┏━━
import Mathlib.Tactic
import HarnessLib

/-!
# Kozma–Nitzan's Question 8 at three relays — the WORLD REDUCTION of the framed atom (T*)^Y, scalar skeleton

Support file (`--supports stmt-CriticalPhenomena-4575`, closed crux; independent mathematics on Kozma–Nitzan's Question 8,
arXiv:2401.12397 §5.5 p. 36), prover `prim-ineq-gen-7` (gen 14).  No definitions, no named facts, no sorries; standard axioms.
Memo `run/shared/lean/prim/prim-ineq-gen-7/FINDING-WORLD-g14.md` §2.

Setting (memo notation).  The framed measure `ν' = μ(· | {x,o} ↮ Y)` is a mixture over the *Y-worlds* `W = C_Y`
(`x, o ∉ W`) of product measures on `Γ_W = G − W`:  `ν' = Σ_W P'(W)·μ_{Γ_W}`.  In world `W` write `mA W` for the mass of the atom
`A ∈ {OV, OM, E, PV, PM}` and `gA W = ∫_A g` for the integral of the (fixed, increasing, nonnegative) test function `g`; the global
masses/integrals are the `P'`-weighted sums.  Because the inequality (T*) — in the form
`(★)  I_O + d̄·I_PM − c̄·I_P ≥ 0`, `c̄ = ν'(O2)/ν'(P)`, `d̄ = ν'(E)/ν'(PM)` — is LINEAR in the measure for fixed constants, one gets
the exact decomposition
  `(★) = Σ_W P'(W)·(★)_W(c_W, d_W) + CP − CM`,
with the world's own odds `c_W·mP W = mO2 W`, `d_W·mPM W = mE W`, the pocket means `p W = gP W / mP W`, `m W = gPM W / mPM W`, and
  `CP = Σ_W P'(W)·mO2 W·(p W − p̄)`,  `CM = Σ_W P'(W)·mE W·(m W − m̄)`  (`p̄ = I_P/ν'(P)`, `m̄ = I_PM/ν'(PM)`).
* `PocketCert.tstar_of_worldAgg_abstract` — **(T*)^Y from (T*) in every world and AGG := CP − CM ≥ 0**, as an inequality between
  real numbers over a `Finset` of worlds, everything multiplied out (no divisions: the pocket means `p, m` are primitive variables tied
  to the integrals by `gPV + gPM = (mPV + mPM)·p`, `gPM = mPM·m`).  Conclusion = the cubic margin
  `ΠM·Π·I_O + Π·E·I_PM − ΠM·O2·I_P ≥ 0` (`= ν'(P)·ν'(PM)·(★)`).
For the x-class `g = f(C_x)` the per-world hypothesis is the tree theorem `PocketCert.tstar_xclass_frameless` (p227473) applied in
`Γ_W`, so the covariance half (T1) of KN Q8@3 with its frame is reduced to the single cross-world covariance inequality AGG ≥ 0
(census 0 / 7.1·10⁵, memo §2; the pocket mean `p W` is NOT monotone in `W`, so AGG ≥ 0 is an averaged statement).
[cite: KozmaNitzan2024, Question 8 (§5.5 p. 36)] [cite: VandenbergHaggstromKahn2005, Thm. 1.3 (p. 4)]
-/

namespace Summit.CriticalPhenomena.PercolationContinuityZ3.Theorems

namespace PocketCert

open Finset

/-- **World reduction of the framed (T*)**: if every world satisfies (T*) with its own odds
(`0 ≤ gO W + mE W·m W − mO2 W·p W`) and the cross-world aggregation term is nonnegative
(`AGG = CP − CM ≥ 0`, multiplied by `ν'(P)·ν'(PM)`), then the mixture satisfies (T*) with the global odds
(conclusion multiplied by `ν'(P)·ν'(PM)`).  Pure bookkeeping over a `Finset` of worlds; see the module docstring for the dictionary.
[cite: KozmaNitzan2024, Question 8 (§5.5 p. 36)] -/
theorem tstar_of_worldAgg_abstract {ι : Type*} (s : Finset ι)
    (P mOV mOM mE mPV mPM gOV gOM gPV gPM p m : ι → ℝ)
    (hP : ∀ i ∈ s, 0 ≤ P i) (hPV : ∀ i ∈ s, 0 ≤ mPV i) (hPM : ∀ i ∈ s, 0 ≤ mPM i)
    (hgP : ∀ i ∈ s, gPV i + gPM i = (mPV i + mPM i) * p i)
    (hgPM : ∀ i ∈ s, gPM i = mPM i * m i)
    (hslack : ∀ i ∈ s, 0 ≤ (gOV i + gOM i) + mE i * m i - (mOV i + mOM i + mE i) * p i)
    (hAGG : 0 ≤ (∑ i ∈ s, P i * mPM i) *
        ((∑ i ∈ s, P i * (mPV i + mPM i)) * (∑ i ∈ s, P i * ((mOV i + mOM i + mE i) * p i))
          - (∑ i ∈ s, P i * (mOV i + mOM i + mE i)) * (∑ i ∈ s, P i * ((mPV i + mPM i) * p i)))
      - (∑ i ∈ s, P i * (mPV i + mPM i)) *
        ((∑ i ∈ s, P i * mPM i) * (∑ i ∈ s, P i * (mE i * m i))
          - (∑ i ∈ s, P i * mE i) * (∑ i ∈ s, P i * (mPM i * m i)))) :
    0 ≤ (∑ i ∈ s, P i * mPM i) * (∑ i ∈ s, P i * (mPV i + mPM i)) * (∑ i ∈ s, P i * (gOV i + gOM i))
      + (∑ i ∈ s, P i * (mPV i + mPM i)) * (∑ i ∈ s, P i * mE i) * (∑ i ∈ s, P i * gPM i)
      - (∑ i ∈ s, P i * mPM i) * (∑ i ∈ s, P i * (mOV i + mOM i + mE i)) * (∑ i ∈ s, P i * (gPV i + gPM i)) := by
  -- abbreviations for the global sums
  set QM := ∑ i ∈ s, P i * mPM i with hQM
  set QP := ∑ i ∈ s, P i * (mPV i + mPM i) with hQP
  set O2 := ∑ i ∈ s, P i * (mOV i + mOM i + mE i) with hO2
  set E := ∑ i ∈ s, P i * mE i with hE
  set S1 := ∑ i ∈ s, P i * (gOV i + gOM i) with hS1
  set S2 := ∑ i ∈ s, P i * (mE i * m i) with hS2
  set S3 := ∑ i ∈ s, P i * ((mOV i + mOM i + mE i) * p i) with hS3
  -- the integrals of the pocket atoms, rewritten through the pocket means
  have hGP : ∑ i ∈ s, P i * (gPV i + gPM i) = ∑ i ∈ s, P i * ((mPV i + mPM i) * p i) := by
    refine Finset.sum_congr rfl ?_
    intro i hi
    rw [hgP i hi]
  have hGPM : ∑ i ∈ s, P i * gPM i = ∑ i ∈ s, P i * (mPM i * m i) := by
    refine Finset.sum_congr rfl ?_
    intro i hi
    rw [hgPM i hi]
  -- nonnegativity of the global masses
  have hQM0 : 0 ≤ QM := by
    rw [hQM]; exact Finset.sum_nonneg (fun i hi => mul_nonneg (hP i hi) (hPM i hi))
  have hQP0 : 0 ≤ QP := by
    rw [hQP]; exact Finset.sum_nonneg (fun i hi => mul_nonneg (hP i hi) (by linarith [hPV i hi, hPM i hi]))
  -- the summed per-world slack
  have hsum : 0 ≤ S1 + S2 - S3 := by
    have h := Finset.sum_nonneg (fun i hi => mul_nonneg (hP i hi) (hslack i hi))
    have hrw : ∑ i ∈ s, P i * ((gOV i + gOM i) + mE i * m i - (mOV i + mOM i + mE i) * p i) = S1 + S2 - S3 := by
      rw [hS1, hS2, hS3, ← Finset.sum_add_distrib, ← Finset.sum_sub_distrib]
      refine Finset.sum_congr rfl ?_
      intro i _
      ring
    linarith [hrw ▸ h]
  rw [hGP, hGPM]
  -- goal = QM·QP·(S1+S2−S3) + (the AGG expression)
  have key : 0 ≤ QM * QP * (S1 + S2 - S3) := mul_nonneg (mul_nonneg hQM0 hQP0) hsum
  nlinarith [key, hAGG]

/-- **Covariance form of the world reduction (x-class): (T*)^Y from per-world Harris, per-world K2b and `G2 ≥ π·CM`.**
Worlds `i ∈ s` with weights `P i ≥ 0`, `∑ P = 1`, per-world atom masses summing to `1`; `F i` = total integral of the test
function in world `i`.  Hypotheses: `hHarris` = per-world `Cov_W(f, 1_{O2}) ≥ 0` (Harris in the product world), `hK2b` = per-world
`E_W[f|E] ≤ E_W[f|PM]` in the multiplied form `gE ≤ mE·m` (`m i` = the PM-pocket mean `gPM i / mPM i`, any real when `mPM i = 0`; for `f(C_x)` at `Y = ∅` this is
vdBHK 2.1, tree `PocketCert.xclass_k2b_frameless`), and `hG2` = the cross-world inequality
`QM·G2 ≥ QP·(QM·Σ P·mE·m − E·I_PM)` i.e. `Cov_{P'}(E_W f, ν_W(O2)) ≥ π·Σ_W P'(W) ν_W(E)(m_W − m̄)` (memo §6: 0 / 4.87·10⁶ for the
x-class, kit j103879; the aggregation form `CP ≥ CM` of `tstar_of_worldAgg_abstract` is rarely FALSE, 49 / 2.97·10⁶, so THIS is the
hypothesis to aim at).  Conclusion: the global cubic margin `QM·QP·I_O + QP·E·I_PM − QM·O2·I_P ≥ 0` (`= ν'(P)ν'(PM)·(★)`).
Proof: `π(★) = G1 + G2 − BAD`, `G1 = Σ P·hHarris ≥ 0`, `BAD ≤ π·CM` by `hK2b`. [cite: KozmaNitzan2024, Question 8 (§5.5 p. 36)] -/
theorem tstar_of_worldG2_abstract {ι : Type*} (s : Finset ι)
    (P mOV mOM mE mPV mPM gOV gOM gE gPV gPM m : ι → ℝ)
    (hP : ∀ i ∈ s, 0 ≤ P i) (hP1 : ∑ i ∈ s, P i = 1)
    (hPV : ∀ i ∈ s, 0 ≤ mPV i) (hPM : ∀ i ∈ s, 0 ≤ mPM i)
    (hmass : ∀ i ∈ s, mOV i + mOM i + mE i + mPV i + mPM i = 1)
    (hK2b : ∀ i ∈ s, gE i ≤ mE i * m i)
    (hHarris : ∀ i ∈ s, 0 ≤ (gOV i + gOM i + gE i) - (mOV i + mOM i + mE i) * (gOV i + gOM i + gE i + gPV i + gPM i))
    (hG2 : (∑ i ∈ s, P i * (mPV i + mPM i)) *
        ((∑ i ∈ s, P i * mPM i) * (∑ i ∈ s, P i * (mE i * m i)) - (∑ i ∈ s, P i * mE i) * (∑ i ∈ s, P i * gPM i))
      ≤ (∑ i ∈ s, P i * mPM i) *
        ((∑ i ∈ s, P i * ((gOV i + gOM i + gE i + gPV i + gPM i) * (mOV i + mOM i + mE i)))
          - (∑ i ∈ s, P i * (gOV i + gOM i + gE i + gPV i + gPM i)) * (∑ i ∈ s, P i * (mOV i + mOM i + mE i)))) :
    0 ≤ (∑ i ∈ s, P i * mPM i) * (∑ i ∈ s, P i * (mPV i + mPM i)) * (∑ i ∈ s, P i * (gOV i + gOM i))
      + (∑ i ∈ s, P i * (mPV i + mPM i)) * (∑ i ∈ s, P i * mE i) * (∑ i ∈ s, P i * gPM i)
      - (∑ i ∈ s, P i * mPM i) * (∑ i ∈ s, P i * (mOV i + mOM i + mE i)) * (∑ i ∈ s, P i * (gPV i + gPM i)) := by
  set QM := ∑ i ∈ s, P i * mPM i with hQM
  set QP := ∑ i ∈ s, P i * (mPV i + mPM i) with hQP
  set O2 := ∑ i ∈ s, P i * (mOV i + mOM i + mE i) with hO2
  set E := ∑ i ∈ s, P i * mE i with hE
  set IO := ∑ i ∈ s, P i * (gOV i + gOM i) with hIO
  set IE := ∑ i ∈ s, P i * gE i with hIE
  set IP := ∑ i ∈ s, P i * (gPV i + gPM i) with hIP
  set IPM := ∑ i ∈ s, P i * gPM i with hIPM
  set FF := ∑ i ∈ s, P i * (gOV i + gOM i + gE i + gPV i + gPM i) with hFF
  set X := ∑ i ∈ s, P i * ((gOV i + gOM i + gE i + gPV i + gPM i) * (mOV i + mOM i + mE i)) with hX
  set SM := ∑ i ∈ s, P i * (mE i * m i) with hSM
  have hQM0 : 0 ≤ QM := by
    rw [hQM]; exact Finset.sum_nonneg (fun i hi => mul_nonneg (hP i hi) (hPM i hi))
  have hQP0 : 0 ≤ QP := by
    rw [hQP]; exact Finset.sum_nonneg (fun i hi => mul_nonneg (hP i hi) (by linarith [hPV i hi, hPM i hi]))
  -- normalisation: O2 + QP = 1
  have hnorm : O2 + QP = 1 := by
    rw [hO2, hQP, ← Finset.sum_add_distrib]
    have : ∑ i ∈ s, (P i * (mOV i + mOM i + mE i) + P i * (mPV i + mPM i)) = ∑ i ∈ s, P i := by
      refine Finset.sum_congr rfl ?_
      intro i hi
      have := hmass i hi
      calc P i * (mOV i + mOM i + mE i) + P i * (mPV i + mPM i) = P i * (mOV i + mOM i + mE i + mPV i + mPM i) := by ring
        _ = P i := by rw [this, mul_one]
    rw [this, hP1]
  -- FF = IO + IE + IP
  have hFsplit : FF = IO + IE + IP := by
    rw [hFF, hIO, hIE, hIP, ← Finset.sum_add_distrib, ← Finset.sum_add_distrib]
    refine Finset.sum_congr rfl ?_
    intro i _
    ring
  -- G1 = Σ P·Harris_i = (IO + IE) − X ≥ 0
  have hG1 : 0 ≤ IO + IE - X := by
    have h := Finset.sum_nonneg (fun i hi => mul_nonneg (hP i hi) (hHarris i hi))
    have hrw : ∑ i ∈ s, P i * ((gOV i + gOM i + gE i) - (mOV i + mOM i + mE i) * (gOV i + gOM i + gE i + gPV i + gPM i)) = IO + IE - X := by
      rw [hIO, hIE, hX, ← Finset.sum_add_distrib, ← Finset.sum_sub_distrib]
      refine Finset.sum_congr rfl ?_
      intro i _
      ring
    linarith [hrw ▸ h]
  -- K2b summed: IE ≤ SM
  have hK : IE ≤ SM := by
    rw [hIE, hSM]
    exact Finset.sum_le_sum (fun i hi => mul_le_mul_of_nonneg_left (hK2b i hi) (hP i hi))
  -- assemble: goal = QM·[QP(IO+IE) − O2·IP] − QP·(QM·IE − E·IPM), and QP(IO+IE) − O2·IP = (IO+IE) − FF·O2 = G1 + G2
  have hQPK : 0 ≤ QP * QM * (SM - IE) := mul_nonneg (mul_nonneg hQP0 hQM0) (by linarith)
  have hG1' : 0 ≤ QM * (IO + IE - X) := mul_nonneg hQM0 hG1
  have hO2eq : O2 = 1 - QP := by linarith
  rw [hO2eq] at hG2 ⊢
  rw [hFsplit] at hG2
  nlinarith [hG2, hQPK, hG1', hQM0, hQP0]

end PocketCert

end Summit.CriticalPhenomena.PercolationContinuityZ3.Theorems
┗━━
Work to be completed — Pull every line containing "nlinarith" out of the entries.

Task response —
  nlinarith [key, hAGG]
  nlinarith [hG2, hQPK, hG1', hQM0, hQP0]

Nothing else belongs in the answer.